## Work order
When you reach the line containing "s = M *ᵥ s₀ + (M * (L - Lc)) *ᵥ s := by" in the entries below, start writing out each line exactly, and stop after the line containing "of the explicit".

## Extracted data
——————————
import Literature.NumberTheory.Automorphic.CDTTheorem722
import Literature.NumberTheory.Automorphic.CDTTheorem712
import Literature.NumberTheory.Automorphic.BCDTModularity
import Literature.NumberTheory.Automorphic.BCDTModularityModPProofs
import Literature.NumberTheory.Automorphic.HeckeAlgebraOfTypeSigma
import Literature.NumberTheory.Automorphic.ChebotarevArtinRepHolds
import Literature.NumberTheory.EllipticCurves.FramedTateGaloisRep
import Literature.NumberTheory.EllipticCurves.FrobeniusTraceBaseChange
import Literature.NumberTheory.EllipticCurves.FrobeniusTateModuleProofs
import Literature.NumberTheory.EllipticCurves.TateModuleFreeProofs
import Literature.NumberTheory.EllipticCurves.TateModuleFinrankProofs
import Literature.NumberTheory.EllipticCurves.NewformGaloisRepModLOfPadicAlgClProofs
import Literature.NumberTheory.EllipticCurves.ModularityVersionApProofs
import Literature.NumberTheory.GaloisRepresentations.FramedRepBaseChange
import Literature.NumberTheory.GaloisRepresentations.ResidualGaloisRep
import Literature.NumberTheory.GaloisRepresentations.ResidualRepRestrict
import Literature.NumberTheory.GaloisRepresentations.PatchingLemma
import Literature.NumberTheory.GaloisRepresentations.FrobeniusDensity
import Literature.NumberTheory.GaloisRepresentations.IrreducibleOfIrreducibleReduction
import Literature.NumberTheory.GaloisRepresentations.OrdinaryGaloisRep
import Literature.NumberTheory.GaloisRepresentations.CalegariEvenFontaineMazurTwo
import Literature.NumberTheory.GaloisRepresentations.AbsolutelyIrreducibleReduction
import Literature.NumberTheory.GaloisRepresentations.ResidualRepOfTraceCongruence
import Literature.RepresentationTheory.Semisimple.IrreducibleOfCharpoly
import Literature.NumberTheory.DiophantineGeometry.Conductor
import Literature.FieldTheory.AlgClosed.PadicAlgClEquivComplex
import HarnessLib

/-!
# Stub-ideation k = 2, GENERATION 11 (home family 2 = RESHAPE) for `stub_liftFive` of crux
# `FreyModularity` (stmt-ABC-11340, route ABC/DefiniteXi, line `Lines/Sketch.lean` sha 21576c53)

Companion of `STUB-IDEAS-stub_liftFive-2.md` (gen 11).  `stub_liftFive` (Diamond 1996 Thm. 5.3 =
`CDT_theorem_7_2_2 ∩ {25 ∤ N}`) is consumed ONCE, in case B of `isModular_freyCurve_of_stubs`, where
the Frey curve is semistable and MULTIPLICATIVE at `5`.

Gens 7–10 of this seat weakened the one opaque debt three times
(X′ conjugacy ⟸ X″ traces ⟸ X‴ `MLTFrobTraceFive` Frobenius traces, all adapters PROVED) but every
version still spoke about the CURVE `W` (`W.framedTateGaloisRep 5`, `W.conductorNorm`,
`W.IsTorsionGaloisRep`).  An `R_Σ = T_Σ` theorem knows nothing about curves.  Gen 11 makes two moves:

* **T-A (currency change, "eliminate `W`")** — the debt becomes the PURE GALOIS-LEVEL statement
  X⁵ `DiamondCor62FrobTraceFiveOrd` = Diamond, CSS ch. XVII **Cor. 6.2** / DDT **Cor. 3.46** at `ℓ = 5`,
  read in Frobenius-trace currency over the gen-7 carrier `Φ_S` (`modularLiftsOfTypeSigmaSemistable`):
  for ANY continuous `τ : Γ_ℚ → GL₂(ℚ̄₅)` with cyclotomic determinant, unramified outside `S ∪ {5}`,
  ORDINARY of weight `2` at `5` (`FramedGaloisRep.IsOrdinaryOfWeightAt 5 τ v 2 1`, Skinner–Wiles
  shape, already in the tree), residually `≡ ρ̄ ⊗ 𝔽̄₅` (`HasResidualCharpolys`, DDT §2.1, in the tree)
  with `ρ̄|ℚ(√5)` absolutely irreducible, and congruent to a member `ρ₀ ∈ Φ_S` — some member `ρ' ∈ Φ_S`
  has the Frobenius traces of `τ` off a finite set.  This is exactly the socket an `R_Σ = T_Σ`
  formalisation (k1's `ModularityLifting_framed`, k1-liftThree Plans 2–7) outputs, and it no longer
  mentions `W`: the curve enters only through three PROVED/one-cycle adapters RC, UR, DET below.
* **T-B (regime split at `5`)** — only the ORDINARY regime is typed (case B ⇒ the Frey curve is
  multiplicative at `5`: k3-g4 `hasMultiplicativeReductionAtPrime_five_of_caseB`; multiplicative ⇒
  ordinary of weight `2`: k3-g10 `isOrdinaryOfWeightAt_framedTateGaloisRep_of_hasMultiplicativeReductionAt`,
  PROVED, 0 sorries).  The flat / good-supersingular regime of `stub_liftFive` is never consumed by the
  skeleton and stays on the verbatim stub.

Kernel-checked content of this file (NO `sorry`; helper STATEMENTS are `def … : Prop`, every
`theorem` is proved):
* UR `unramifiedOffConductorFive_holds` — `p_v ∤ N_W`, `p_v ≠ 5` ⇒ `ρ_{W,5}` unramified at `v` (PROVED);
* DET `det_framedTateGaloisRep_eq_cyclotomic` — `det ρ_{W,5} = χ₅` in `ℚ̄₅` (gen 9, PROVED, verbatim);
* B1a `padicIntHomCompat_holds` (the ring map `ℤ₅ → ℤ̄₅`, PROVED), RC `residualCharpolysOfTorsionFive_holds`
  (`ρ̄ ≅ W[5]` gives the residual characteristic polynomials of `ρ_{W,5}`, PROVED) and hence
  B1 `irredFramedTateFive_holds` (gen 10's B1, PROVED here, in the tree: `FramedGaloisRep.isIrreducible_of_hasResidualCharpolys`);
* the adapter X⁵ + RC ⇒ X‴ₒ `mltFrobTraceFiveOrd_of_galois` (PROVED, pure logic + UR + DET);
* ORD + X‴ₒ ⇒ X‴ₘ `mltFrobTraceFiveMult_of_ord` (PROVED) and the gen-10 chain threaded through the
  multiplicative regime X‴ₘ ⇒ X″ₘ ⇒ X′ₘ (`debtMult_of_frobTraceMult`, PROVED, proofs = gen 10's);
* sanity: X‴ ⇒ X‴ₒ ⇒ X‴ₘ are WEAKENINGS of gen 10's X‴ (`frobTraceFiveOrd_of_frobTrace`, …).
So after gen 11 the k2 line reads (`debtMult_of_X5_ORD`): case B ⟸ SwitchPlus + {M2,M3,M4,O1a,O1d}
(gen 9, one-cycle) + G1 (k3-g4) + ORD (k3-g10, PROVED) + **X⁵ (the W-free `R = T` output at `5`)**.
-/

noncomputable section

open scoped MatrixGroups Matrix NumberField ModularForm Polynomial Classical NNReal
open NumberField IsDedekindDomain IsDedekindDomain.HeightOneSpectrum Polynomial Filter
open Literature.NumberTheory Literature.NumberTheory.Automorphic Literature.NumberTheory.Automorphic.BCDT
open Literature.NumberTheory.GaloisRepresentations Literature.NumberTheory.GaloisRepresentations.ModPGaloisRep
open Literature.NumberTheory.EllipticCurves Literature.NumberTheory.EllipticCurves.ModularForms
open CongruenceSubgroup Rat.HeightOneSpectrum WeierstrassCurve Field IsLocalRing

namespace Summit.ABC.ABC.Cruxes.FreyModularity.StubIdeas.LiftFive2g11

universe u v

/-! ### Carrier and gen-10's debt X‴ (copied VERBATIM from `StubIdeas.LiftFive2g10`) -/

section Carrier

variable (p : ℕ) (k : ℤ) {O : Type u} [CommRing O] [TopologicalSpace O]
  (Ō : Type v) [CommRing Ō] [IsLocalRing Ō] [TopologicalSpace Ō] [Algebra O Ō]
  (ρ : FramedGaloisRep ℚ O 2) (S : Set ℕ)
——————————
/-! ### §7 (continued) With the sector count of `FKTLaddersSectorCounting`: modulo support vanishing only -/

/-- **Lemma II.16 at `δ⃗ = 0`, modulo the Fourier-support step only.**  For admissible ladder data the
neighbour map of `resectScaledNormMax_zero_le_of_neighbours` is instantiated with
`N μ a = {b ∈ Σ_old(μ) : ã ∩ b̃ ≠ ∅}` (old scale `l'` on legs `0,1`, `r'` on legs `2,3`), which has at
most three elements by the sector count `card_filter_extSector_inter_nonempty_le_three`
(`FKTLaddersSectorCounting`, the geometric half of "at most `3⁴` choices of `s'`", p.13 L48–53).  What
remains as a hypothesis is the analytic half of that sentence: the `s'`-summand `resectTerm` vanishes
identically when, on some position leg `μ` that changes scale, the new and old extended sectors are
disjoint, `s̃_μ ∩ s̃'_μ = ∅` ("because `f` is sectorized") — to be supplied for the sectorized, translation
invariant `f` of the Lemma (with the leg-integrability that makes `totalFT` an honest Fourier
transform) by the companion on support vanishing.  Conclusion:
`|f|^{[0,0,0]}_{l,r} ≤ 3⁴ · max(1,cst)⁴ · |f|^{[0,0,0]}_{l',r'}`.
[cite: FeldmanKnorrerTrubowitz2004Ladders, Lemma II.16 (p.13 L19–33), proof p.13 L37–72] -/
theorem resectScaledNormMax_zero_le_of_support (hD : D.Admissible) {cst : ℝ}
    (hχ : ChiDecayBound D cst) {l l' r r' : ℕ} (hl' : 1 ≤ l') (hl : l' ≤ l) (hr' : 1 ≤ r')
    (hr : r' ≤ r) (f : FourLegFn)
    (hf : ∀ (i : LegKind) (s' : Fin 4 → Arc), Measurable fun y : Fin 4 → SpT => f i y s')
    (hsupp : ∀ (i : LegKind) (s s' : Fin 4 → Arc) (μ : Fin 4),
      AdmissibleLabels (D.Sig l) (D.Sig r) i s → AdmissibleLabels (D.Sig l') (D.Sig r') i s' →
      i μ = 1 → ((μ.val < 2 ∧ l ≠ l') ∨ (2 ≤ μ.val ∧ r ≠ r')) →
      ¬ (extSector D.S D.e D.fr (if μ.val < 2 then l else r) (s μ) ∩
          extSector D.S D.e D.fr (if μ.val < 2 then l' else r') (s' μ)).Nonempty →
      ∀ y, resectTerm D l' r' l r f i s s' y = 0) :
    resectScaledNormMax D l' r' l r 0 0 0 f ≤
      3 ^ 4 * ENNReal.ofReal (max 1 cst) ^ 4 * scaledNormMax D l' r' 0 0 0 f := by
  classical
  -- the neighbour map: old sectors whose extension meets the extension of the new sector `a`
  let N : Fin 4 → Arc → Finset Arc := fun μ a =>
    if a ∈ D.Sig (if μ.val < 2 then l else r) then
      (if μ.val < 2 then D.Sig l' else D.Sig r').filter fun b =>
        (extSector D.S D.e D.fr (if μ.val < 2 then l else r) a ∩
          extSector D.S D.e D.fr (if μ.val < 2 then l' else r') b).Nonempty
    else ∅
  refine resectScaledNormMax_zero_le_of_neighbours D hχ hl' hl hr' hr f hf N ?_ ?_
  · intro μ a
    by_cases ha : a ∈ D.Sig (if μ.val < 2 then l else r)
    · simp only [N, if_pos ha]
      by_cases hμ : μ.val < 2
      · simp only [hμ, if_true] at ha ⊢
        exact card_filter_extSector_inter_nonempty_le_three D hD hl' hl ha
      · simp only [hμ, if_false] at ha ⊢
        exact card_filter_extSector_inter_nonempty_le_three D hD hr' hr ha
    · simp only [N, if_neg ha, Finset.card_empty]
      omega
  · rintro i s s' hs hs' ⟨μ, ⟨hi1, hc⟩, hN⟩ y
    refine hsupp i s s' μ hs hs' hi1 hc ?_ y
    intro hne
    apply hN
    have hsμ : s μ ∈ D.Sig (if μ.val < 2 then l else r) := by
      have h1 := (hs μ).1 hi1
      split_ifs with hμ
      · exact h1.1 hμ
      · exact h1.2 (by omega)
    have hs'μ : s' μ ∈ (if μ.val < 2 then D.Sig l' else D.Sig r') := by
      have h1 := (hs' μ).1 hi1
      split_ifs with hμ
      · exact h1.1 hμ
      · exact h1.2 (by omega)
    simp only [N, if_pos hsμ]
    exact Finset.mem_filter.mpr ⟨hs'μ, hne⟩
——————————
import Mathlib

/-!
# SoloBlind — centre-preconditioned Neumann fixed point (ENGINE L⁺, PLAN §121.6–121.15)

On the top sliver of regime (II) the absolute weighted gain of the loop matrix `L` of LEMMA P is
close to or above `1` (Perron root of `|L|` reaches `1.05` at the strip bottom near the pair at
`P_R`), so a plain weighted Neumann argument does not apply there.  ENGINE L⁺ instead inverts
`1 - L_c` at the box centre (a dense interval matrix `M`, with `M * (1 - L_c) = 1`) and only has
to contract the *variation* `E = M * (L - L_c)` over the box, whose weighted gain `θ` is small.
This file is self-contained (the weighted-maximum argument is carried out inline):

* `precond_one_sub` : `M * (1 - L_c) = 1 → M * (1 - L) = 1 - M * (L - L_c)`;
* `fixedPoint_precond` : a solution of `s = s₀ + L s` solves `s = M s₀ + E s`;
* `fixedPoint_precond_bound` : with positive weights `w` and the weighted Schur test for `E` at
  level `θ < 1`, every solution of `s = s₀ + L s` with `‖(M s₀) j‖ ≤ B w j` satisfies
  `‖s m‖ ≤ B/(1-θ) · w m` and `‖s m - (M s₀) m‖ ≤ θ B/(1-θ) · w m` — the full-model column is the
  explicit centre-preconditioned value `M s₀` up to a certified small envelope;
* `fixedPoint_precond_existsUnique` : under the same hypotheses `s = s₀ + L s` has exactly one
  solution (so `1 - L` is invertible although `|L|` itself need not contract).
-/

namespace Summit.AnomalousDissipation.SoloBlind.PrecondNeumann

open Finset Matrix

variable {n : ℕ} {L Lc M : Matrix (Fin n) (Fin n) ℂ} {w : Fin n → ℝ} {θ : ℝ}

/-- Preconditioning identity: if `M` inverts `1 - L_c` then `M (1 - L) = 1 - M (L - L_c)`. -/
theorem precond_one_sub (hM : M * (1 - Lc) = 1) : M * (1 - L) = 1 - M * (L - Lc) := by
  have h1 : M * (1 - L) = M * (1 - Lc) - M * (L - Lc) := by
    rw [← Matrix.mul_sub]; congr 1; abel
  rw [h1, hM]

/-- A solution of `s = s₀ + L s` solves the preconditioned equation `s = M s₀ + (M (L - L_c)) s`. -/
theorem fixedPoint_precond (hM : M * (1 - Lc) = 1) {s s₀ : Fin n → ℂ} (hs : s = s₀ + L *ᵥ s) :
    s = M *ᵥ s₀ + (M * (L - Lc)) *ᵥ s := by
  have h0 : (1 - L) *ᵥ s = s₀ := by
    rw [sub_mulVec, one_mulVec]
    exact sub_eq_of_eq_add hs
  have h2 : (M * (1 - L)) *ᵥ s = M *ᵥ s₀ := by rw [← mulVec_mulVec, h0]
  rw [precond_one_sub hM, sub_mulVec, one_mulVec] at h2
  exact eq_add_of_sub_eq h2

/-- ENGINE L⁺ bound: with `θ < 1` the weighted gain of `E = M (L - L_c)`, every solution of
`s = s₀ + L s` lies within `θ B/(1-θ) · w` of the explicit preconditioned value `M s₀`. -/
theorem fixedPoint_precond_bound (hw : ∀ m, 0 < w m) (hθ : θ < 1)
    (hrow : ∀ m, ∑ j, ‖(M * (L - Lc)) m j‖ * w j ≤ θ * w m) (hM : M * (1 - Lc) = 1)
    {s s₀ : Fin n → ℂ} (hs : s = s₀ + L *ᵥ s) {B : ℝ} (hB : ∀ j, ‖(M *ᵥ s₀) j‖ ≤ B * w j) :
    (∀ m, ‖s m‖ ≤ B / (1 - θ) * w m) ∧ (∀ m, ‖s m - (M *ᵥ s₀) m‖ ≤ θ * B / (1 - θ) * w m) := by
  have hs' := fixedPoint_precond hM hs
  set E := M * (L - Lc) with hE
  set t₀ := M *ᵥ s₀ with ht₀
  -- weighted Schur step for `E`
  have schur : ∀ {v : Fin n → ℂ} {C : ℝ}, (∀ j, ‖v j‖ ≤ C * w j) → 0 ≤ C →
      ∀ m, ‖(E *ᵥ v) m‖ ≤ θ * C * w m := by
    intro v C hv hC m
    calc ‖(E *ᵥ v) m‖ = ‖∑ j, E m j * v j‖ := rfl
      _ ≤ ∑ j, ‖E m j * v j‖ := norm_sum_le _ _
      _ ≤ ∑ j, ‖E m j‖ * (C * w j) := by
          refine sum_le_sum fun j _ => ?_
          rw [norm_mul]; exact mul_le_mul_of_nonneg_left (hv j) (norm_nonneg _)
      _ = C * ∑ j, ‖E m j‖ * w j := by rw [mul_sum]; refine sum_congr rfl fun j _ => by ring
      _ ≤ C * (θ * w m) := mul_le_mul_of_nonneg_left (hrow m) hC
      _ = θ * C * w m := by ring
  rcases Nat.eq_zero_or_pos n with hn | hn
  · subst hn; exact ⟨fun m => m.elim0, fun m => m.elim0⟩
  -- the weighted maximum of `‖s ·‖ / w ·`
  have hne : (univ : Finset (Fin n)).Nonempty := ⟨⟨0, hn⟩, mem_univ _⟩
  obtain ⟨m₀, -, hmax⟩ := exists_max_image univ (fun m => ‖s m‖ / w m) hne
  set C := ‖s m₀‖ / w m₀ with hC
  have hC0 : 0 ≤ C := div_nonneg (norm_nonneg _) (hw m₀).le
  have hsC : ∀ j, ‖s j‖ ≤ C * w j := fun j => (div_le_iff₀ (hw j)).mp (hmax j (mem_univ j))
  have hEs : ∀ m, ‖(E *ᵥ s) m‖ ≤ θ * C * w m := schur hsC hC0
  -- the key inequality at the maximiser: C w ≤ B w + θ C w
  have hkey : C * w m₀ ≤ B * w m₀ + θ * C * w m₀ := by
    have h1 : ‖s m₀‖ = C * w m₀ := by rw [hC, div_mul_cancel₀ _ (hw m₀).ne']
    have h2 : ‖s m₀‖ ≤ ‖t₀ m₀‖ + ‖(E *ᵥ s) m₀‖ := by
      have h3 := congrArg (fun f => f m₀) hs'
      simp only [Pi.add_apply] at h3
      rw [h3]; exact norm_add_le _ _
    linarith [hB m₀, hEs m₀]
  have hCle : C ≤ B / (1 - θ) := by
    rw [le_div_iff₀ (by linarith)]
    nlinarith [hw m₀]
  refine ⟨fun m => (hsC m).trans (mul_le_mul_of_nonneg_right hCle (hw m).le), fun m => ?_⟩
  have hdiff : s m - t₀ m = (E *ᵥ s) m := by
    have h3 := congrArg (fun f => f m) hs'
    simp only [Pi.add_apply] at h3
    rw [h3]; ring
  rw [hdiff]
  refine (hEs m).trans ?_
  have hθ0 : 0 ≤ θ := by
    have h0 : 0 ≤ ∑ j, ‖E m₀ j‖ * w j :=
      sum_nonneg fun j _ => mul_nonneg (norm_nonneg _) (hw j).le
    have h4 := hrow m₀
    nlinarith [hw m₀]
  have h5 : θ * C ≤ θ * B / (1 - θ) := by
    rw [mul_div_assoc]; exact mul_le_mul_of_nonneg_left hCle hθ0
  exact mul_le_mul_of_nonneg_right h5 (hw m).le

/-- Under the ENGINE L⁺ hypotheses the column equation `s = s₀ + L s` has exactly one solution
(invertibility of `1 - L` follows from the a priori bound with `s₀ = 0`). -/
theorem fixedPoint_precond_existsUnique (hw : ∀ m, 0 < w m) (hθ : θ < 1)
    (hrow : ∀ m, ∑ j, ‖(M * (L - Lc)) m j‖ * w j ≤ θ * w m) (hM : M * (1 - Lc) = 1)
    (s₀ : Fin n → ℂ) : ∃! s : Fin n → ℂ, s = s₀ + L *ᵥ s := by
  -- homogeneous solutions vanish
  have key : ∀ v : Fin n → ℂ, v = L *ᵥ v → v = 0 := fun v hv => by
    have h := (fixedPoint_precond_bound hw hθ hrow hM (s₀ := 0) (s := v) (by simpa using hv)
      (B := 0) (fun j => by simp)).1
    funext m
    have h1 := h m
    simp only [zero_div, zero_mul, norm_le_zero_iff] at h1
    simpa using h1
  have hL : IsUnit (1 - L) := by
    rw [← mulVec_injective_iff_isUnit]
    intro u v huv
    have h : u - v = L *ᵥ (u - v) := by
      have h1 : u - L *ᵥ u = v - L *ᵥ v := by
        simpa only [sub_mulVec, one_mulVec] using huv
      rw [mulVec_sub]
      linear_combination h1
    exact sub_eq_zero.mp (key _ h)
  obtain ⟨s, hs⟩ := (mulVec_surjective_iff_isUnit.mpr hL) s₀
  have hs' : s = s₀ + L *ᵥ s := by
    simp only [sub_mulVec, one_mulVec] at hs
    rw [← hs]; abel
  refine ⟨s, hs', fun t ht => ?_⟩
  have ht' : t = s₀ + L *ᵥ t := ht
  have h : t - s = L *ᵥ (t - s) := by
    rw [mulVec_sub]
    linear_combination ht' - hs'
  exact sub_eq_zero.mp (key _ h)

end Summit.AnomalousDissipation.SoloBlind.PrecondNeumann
——————————
## Response area
    s = M *ᵥ s₀ + (M * (L - Lc)) *ᵥ s := by
  have h0 : (1 - L) *ᵥ s = s₀ := by
    rw [sub_mulVec, one_mulVec]
    exact sub_eq_of_eq_add hs
  have h2 : (M * (1 - L)) *ᵥ s = M *ᵥ s₀ := by rw [← mulVec_mulVec, h0]
  rw [precond_one_sub hM, sub_mulVec, one_mulVec] at h2
  exact eq_add_of_sub_eq h2

/-- ENGINE L⁺ bound: with `θ < 1` the weighted gain of `E = M (L - L_c)`, every solution of
`s = s₀ + L s` lies within `θ B/(1-θ) · w` of the explicit preconditioned value `M s₀`. -/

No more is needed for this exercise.